Tras mil periplos que no vienen al caso, conseguí la llave y pude acceder, tiritando, a la inmensa biblioteca; la carencia de luz y de calefacción me advertían de un peligro nocturno poblado de espectros y laberintos; con cautela me acerqué a los anaqueles de literatura, abrí las vitrinas y acaricié, primero, dos tomos de las obras completas de Kipling, una extraña edición de Facundo, Mendoza, 1921, después me entretuve unos cuantos minutos con algunos facsímiles de Feijóo, Cadalso, Rosa de Gálvez, Moratín, ¿el XVIII español?, ¿qué estoy haciendo? ¿qué tiene que ver esto con mi empresa?; de pronto caí en la cuenta: el autor se había vengado, qué inteligente Borges, y el lector recibía un merecido castigo: cegado por la fábula no había sabido distinguir lo real de sus derivaciones.
Me retiraba pero cuando cerré las vitrinas, miré descuidadamente hacia arriba, hacia el tercer anaquel empezando por la izquierda, y entonces, lo vi.
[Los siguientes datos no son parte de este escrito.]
import Literature.Computability.AlgebraicComplexity.ApproximativeRootClosure
import Literature.Computability.AlgebraicComplexity.IMMInVPProofs
import Mathlib.RingTheory.MvPolynomial.WeightedHomogeneous
import HarnessLib

/-!
# Initial forms are cheap border computations: `L̲(in_H f) ≤ L(f) + n + 1`
# (Bürgisser 2024 survey, Remark 4.21) — PROVED

Topic `Computability/AlgebraicComplexity`. Cell `val-lit`, row Bur2024-A (Bürgisser's 2024 survey
*Completeness classes in algebraic complexity theory*, arXiv:2406.06217), §4.7 "Closures of complexity
classes", companion of `BorderComplexityAlder.lean` (Thm. 4.20) and `BorderComplexityEuclidean.lean`
(Thm. 4.19). Remark 4.21 of the survey links border complexity to initial ideals / Gröbner
degenerations:

> **Remark 4.21.** … The convex hull of the support `supp f` of a polynomial
> `f = Σ_{a ∈ supp f} c(a) x₁^{a₁}⋯xₙ^{aₙ}` is called the Newton polytope `P` of `f`. To a supporting
> hyperplane `H` of `P` we may assign the corresponding initial term polynomial
> `in_H f := Σ_{a ∈ H ∩ supp f} c(a) x₁^{a₁}⋯xₙ^{aₙ}`. We claim that `L̲(in_H f) ≤ L(f) + n + 1`.
> Indeed … assume that `⟨w,x⟩ - b = 0` is the equation of `H`, say `⟨w,x⟩ ≥ b` on `P`. We can always
> achieve that `w ∈ ℤⁿ`, `b ∈ ℤ`. Then we have
> `F := ε^{-b} f(ε^{w₁}x₁,…,ε^{wₙ}xₙ) = Σ_{a ∈ supp f} c(a) ε^{⟨w,a⟩-b} x^a = in_H f + O(ε)` …
> Therefore `F_{ε=0} = in_H f` and `L(F) ≤ L(f) + n + 1` which proves our claim. (Recall that the
> powers of `ε` are considered as constants.) (held text `paper:arxiv-2406.06217`, p0021 L44–L84.)

Rendering: `in_H f` for the hyperplane `⟨w,x⟩ = b` is Mathlib's weighted homogeneous component
`weightedHomogeneousComponent w b f` (`w : σ → ℤ`, `b : ℤ`; its coefficient at `a` is `c(a)` if
`⟨w,a⟩ = weight w a = b` and `0` otherwise); "`⟨w,x⟩ ≥ b` on `P`" is the hypothesis
`∀ a ∈ f.support, b ≤ weight w a` (on the vertices = support, equivalently on the polytope); `L̲` is
the tree's `borderComplexity` (a fan-in-two circuit over `F((ε))` computing `in_H f + O(ε)`,
`ApproximativeRootClosure.lean`), `L` the tree's `complexity`, `n = #σ`.

* `coeff_aeval_C_mul_X` — the torus rescaling `x_i ↦ u_i x_i` multiplies the coefficient of `x^a`
  by `∏ u_i^{a_i}`;
* `borderComplexity_weightedHomogeneousComponent_le` — **Remark 4.21**:
  `borderComplexity (weightedHomogeneousComponent w b f) ≤ complexity f + Fintype.card σ + 1`
  whenever `b ≤ weight w a` for all `a ∈ f.support` (any field `F`).

The gate count is the printed one: the substitution `x_i ↦ ε^{w_i} x_i` costs one scalar gate per
variable (`complexity_aeval_le`, `complexity_smul_le`), the final scaling by `ε^{-b}` one more.
Theorems only; 0 definitions, 0 named facts. Honest framing: an elementary remark re-proved;
nothing here bears on `VP ≠ VNP`, which is NOT proved.

## References

* [Burgisser2024Completeness] P. Bürgisser, arXiv:2406.06217 (2024), §4.7, Remark 4.21
  (held text p0021 L44–L84).
* [Burgisser2004Factors] P. Bürgisser, Found. Comput. Math. 4 (2004), Def. 2.1 (`L̲`).
-/

noncomputable section

open MvPolynomial

namespace Literature.Computability.AlgebraicComplexity

universe u v

section Rescaling

variable {R : Type u} [CommSemiring R] {σ : Type v}

/-- **Torus rescaling of the variables acts diagonally on coefficients**: substituting
`x_i ↦ u_i · x_i` multiplies the coefficient of `x^a` by `∏_i u_i^{a_i}` (the computation
`f(ε^{w₁}x₁,…,ε^{wₙ}xₙ) = Σ_a c(a) ε^{⟨w,a⟩} x^a` of Remark 4.21).
[cite: Burgisser2024Completeness, Remark 4.21 (§4.7, p0021 L74–L79)] -/
theorem coeff_aeval_C_mul_X (u : σ → R) (p : MvPolynomial σ R) (a : σ →₀ ℕ) :
    coeff a (aeval (fun i => C (u i) * X i) p) = (a.prod fun i e => u i ^ e) * coeff a p := by
  classical
  induction p using MvPolynomial.induction_on' with
  | monomial s c =>
    have hprod : (s.prod fun i e => (C (u i) * X i : MvPolynomial σ R) ^ e) =
        C (s.prod fun i e => u i ^ e) * s.prod fun i e => (X i : MvPolynomial σ R) ^ e := by
      simp only [Finsupp.prod, mul_pow, ← map_pow, Finset.prod_mul_distrib, map_prod]
    rw [aeval_monomial, hprod, ← monomial_eq, algebraMap_eq, C_mul_monomial, coeff_monomial,
      coeff_monomial]
    by_cases h : s = a
    · subst h
      simp [mul_comm]
    · simp [h]
  | add p q hp hq => rw [map_add, coeff_add, coeff_add, hp, hq, mul_add]

end Rescaling

section InitialForms

variable {F : Type u} [Field F] {σ : Type v}

/-- Powers of `ε` in `F((ε))`: `∏_i (ε^{w_i})^{a_i} = ε^{⟨w,a⟩}`. [cite: Burgisser2024Completeness, Remark 4.21 (§4.7, p0021 L74–L79)] -/
private theorem prod_single_pow_eq_single_weight (w : σ → ℤ) (a : σ →₀ ℕ) :
    (a.prod fun i e => (HahnSeries.single (w i) (1 : F) : LaurentSeries F) ^ e) =
      HahnSeries.single (Finsupp.weight w a) 1 := by
  classical
  rw [Finsupp.weight_apply, Finsupp.prod, Finsupp.sum]
  induction a.support using Finset.induction_on with
  | empty => simp
  | insert i s hi ih =>
    rw [Finset.prod_insert hi, Finset.sum_insert hi, ih, HahnSeries.single_pow, one_pow,
      HahnSeries.single_mul_single, one_mul]

/-- **Bürgisser 2024, Remark 4.21 — PROVED: `L̲(in_H f) ≤ L(f) + n + 1`.** For a weight vector
`w ∈ ℤ^σ` and `b ∈ ℤ` with `⟨w,a⟩ ≥ b` on the support of `f` (i.e. on its Newton polytope), the
initial form `in_H f = Σ_{⟨w,a⟩ = b} c(a) x^a` (Mathlib's `weightedHomogeneousComponent w b f`) has
border complexity at most `complexity f + #σ + 1`: over `F((ε))`,
`F := ε^{-b} f(ε^{w₁}x₁,…,ε^{wₙ}xₙ) = in_H f + O(ε)` and `L(F) ≤ L(f) + n + 1`.
[cite: Burgisser2024Completeness, Remark 4.21 (§4.7, p0021 L44–L84)] -/
theorem borderComplexity_weightedHomogeneousComponent_le [Fintype σ] (f : MvPolynomial σ F)
    (w : σ → ℤ) (b : ℤ) (hb : ∀ a ∈ f.support, b ≤ Finsupp.weight w a) :
    borderComplexity (weightedHomogeneousComponent w b f) ≤ complexity f + Fintype.card σ + 1 := by
  classical
  -- the rescaled polynomial `g = f(ε^{w} x)` and `h = ε^{-b} g` over `K = F((ε))`
  set K := LaurentSeries F
  let u : σ → K := fun i => HahnSeries.single (w i) 1
  let fK : MvPolynomial σ K := MvPolynomial.map (algebraMap F K) f
  let g : MvPolynomial σ K := aeval (fun i => C (u i) * X i) fK
  let h : MvPolynomial σ K := (HahnSeries.single (-b) (1 : F) : K) • g
  -- gate count: `L(h) ≤ L(g) + 1 ≤ L(f) + Σ_i L(ε^{w_i} x_i) + 1 ≤ L(f) + n + 1`
  have hθ : ∀ i, complexity (C (u i) * X i : MvPolynomial σ K) ≤ 1 := fun i => by
    rw [← smul_eq_C_mul]
    refine (complexity_smul_le_holds _ _).trans ?_
    rw [complexity_X_holds]
  have hg : complexity g ≤ complexity f + Fintype.card σ := by
    refine (complexity_aeval_le fK _).trans (Nat.add_le_add (ArithCircuit.complexity_map_le _ f) ?_)
    calc ∑ i, complexity (C (u i) * X i : MvPolynomial σ K) ≤ ∑ _i : σ, 1 :=
          Finset.sum_le_sum fun i _ => hθ i
      _ = Fintype.card σ := by simp
  have hh : complexity h ≤ complexity f + Fintype.card σ + 1 :=
    (complexity_smul_le_holds _ _).trans (Nat.add_le_add_right hg 1)
  -- coefficients: `coeff_a h = c(a) ε^{⟨w,a⟩ - b}`
  have hcoeff : ∀ a, coeff a h = HahnSeries.single (Finsupp.weight w a - b) (coeff a f) := by
    intro a
    dsimp only [h, g, fK, u]
    rw [coeff_smul, smul_eq_mul, coeff_aeval_C_mul_X, prod_single_pow_eq_single_weight, coeff_map,
      algebraMap_laurentSeries_apply, HahnSeries.C_apply, HahnSeries.single_mul_single,
      HahnSeries.single_mul_single, one_mul, one_mul,
      show -b + (Finsupp.weight w a + 0) = Finsupp.weight w a - b by omega]
  -- `h = in_H f + O(ε)`
  refine (borderComplexity_le_of_polyOrdGE h fun a => ?_).trans hh
  rw [coeff_sub, hcoeff, coeff_map, coeff_weightedHomogeneousComponent,
    algebraMap_laurentSeries_apply, HahnSeries.C_apply]
  by_cases hmem : a ∈ f.support
  · by_cases heq : Finsupp.weight w a = b
    · rw [if_pos heq, heq, sub_self b, sub_self]
      exact IsOrdGE.zero 1
    · have hlt : 1 ≤ Finsupp.weight w a - b := by
        have := hb a hmem
        omega
      rw [if_neg heq, HahnSeries.single_eq_zero, sub_zero]
      exact (IsOrdGE.single _ _).mono hlt
  · rw [notMem_support_iff.mp hmem]
    simp only [HahnSeries.single_eq_zero, ite_self, sub_zero]
    exact IsOrdGE.zero 1

end InitialForms

end Literature.Computability.AlgebraicComplexity

end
Miré otra vez y allá descansaba el ejemplar traidor, sobre su lomo rojizo brillaban las doradas palabras: El Quijote, y más abajo, Pierre Menard. Yo no estaba maduro para eso, la sugestión me jugaba malas pasadas, pero volví a mirar y volví a leer El Quijote, y más abajo, Pierre Menard, “me he vuelto loco”, me dije, pero quise saber hasta dónde me llevaría la locura: un túnel, una cueva, un pensar fanático. Arrastré la escalera y logré subir con enorme dificultad, peldaño a peldaño, paralizaban mis piernas una mezcla de curiosidad y de terror.
Les aseguro que mis manos acariciaron su cubierta, que mis dedos pasaron con lentitud las páginas de papel biblia de aquel ejemplar visible y tangible, que mis ojos leyeron párrafos completos de los dos famosos capítulos, el noveno y el trigésimo octavo, que aquel libro era, en definitiva, El Quijote de Pierre Menard, editado en Berna, fechado en 1896, el mismo ejemplar que había inspirado a Borges.
Pero sobre todo les juro que, al día siguiente, cuando regresé agitado a la biblioteca, el ejemplar ya había desaparecido.